Much Asphalt is playing a key role in various projects aimed at improving asphalt quality and performance, including two exciting initiatives in the Western Cape that will directly impact the quality of our asphalt roads.
“As a major player in the southern African asphalt sector, we have a responsibility to ensure that the industry stays abreast of the latest global asphalt and plant technology and that world best practice is implemented in South Africa,” says Herman Marais, plant and technical director at Much Asphalt.
“The South African asphalt industry is very dynamic and new innovations are rigorously tested and tried before full scale implementation. It is important that we keep on developing our products to the benefit of our clients and our road infrastructure.”

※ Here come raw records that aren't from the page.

/-! ### The pieces of the transversal -/

/-- **Top piece.** If the exploration sequence stops after the term `(c, z) = lowestSeq ω u`,
some site `x ∈ c`, adjacent to the region above `c` or on `Tp`, is joined to `Tp` by a path all
of whose sites other than `x` are closed sites above `c` ("by Proposition 2.2 of Kesten (1982)
there exists a vacant path in `S_R` from some vertex `w_ν` in the top edge of `S_R` to a vertex
`u_ν` which is adjacent to some `v_ν ∈ r_ν`"). [cite: KestenSidoraviciusZhang1998, App. §7 (7.10) p. 27] -/
theorem exists_closed_path_from_Tp (hcut : Q.CutProp) (hdual : Q.DualProp)
    (h : Q.lowestSeq ω u = some (c, z)) (hnone : Q.lowestSeq ω (u + 1) = none) :
    ∃ x ∈ c, ((∃ y ∈ Q.above c z, triGraph.Adj x y) ∨ x ∈ Q.Tp) ∧
      ∃ e ∈ Q.Tp, PathIn triGraph ({y | y ∈ Q.above c z ∧ y ∉ ω} ∪ {x}) e x := by
  classical
  have hc := (isCrossing_of_lowestSeq h).1
  rw [lowestSeq_succ_of_eq_some h] at hnone
  obtain ⟨s, hs, e, he, hq⟩ := exists_closed_path_of_lowest_eq_none hdual hnone
  have hsD : s ∈ Q.D := Q.Bt_subset hs
  have hsl : s ∈ Q.lower c z := (mem_lower_iff_not_mem_above hsD).2
    (hc.not_mem_above_of_mem_Bt_union hcut (Finset.mem_union_left _ hs))
  by_cases hel : e ∈ Q.lower c z
  · -- then `e ∈ c ∩ Tp` and the top piece is trivial
    have hec : e ∈ c := by
      rcases mem_lower.1 hel with h1 | h1
      · exact h1
      · exact absurd (hc.mem_above_of_mem_Tp he (mem_below.1 h1).2.1) (mem_below.1 h1).2.2
    exact ⟨e, hec, Or.inr he, e, he, PathIn.refl (Set.mem_union_right _ (Set.mem_singleton _))⟩
  · -- follow the closed path down from `e` to its first site on or below `c`
    set R : Set (Site 2) := {y | y ∉ Q.lower c z} with hR
    obtain ⟨a, b, haR, hbR, -, hab, hpa⟩ := hq.symm.exit (R := R) hel (fun h' => h' hsl)
    have hbl : b ∈ Q.lower c z := not_not.1 hbR
    have haD : a ∈ Q.D := hpa.right_mem.2.1
    have haA : a ∈ Q.above c z := by
      by_contra haA
      exact haR ((mem_lower_iff_not_mem_above haD).2 haA)
    have hbc : b ∈ c := by
      rcases mem_lower.1 hbl with h1 | h1
      · exact h1
      · exact absurd hab (not_adj_above_below haA h1)
    refine ⟨b, hbc, Or.inl ⟨a, haA, hab.symm⟩, e, he, ?_⟩
    refine (hpa.mono fun v hv => ?_).tail hab (Set.mem_union_right _ (Set.mem_singleton _))
    obtain ⟨hvR, hvD, hvω⟩ := hv
    have hvA : v ∈ Q.above c z := by
      by_contra hvA
      exact hvR ((mem_lower_iff_not_mem_above hvD).2 hvA)
    exact Set.mem_union_left _ ⟨hvA, fun hvω' => hvω ⟨hvω', fun hvl => hvR (Finset.mem_coe.1 hvl)⟩⟩

/-- **Middle piece.** If `(c', z')` and `(c, z)` are consecutive terms of the exploration
sequence and `x ∈ c` is adjacent to the region above `c` (or on `Tp`), then some site `x' ∈ c'`
adjacent to the region above `c'` is joined to `x` by a path all of whose sites other than
`x', x` are closed sites below `c` and above `c'` ("there exists a vacant path from some
neighbor `w_i` of `v_i` to a neighbor `u_{i-1}` of `r_{i-1}`. The vacant piece from `w_i` to
`u_{i-1}` lies below `r_i` and above `r_{i-1}`"). [cite: KestenSidoraviciusZhang1998, App. §7 (7.10) p. 27] -/
theorem exists_closed_path_between (hcut : Q.CutProp) (hdual : Q.DualProp)
    (h' : Q.lowestSeq ω u = some (c', z')) (h : Q.lowestSeq ω (u + 1) = some (c, z))
    (hx : x ∈ c) (hgood : (∃ y ∈ Q.above c z, triGraph.Adj x y) ∨ x ∈ Q.Tp) :
    ∃ x' ∈ c', (∃ y ∈ Q.above c' z', triGraph.Adj x' y) ∧
      PathIn triGraph ({y | y ∈ Q.below c z ∧ y ∈ Q.above c' z' ∧ y ∉ ω} ∪ {x', x}) x' x := by
  classical
  have hc' := (isCrossing_of_lowestSeq h').1
  obtain ⟨hcA, -, -⟩ := lowestSeq_succ_subset_above hcut h' h
  have hxA' : x ∈ Q.above c' z' := hcA hx
  rw [lowestSeq_succ_of_eq_some h'] at h
  rcases exists_closed_path_to_lowest hcut hdual h hx hgood with hxBt | ⟨s, hs, y, hyx, hq⟩
  · exact absurd hxA' (hc'.not_mem_above_of_mem_Bt_union hcut (Finset.mem_union_left _ hxBt))
  · have hsD : s ∈ Q.D := Q.Bt_subset hs
    have hsl : s ∈ (↑(Q.lower c' z') : Set (Site 2)) := Finset.mem_coe.2
      ((mem_lower_iff_not_mem_above hsD).2
        (hc'.not_mem_above_of_mem_Bt_union hcut (Finset.mem_union_left _ hs)))
    -- the last exit of the closed path from `lower c'`
    rcases hq.last_exit_or hsl with hyl | ⟨a, b, hal, -, hbl, hab, hpb⟩
    · -- the neighbour `y` of `x` is itself on `c'`
      have hyc' : y ∈ c' := by
        rcases mem_lower.1 (Finset.mem_coe.1 hyl) with h1 | h1
        · exact h1
        · exact absurd hyx.symm (not_adj_above_below hxA' h1)
      refine ⟨y, hyc', ⟨x, hxA', hyx⟩, PathIn.of_adj ?_ ?_ hyx⟩
      · exact Set.mem_union_right _ (Set.mem_insert _ _)
      · exact Set.mem_union_right _ (Set.mem_insert_of_mem _ (Set.mem_singleton _))
    · have hbD : b ∈ Q.D := below_subset_D hpb.left_mem.1.1
      have hbA' : b ∈ Q.above c' z' := by
        by_contra hbA'
        exact hbl (Finset.mem_coe.2 ((mem_lower_iff_not_mem_above hbD).2 hbA'))
      have hac' : a ∈ c' := by
        rcases mem_lower.1 (Finset.mem_coe.1 hal) with h1 | h1
        · exact h1
        · exact absurd hab.symm (not_adj_above_below hbA' h1)
      have hp₂ : PathIn triGraph
          ({y | y ∈ Q.below c z ∧ y ∈ Q.above c' z' ∧ y ∉ ω} ∪ {a, x}) b y := by
        refine hpb.mono fun v hv => ?_
        obtain ⟨⟨hvb, hvω⟩, hvl⟩ := hv
        have hvD : v ∈ Q.D := below_subset_D hvb
        have hvA' : v ∈ Q.above c' z' := by
          by_contra hvA'
          exact hvl (Finset.mem_coe.2 ((mem_lower_iff_not_mem_above hvD).2 hvA'))
        exact Set.mem_union_left _ ⟨hvb, hvA', fun hvω' => hvω ⟨hvω', hvl⟩⟩
      refine ⟨a, hac', ⟨b, hbA', hab⟩, ?_⟩
      exact (PathIn.of_adj (Set.mem_union_right _ (Set.mem_insert _ _)) hp₂.left_mem hab).trans
        (hp₂.tail hyx (Set.mem_union_right _ (Set.mem_insert_of_mem _ (Set.mem_singleton _))))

Just one current example is the Grey Water Study by BVi Engineers jointly funded by the City of Cape Town and the Southern African Bitumen Association (Sabita). Grey water damage to paved streets in Cape Town is a major problem and it is difficult to keep grey water off the paved surfaces.
BVi Engineers is undertaking research using different mix types and modifiers to develop a more grey water resistant asphalt mix. Much Asphalt was approached to compact samples and also developed the mix for the study.
“The asphalt mix that performed the best was a continuously graded fine mix with bitumen modified with EVA, Sasobit and Zycotherm,” says Marais.
In another project to promote asphalt research at tertiary learning institutions, Much Asphalt, BVi Engineers and Sabita launched an asphalt briquette making competition at Stellenbosch University. This has triggered keen interest in asphalt technology among engineering students.
Much Asphalt and BVi Engineers are co-funding the competition, which is now being rolled out to other educational institutions around South Africa.
“The asphalt industry is not as appealing to engineering students as large civil engineering and construction projects, and very little marketing of the industry has been done at our tertiary educational institutions,” explains Marais.
“The competition is a good example of how different aspects of the asphalt sector come together for the good of the industry and ultimately of our roads.”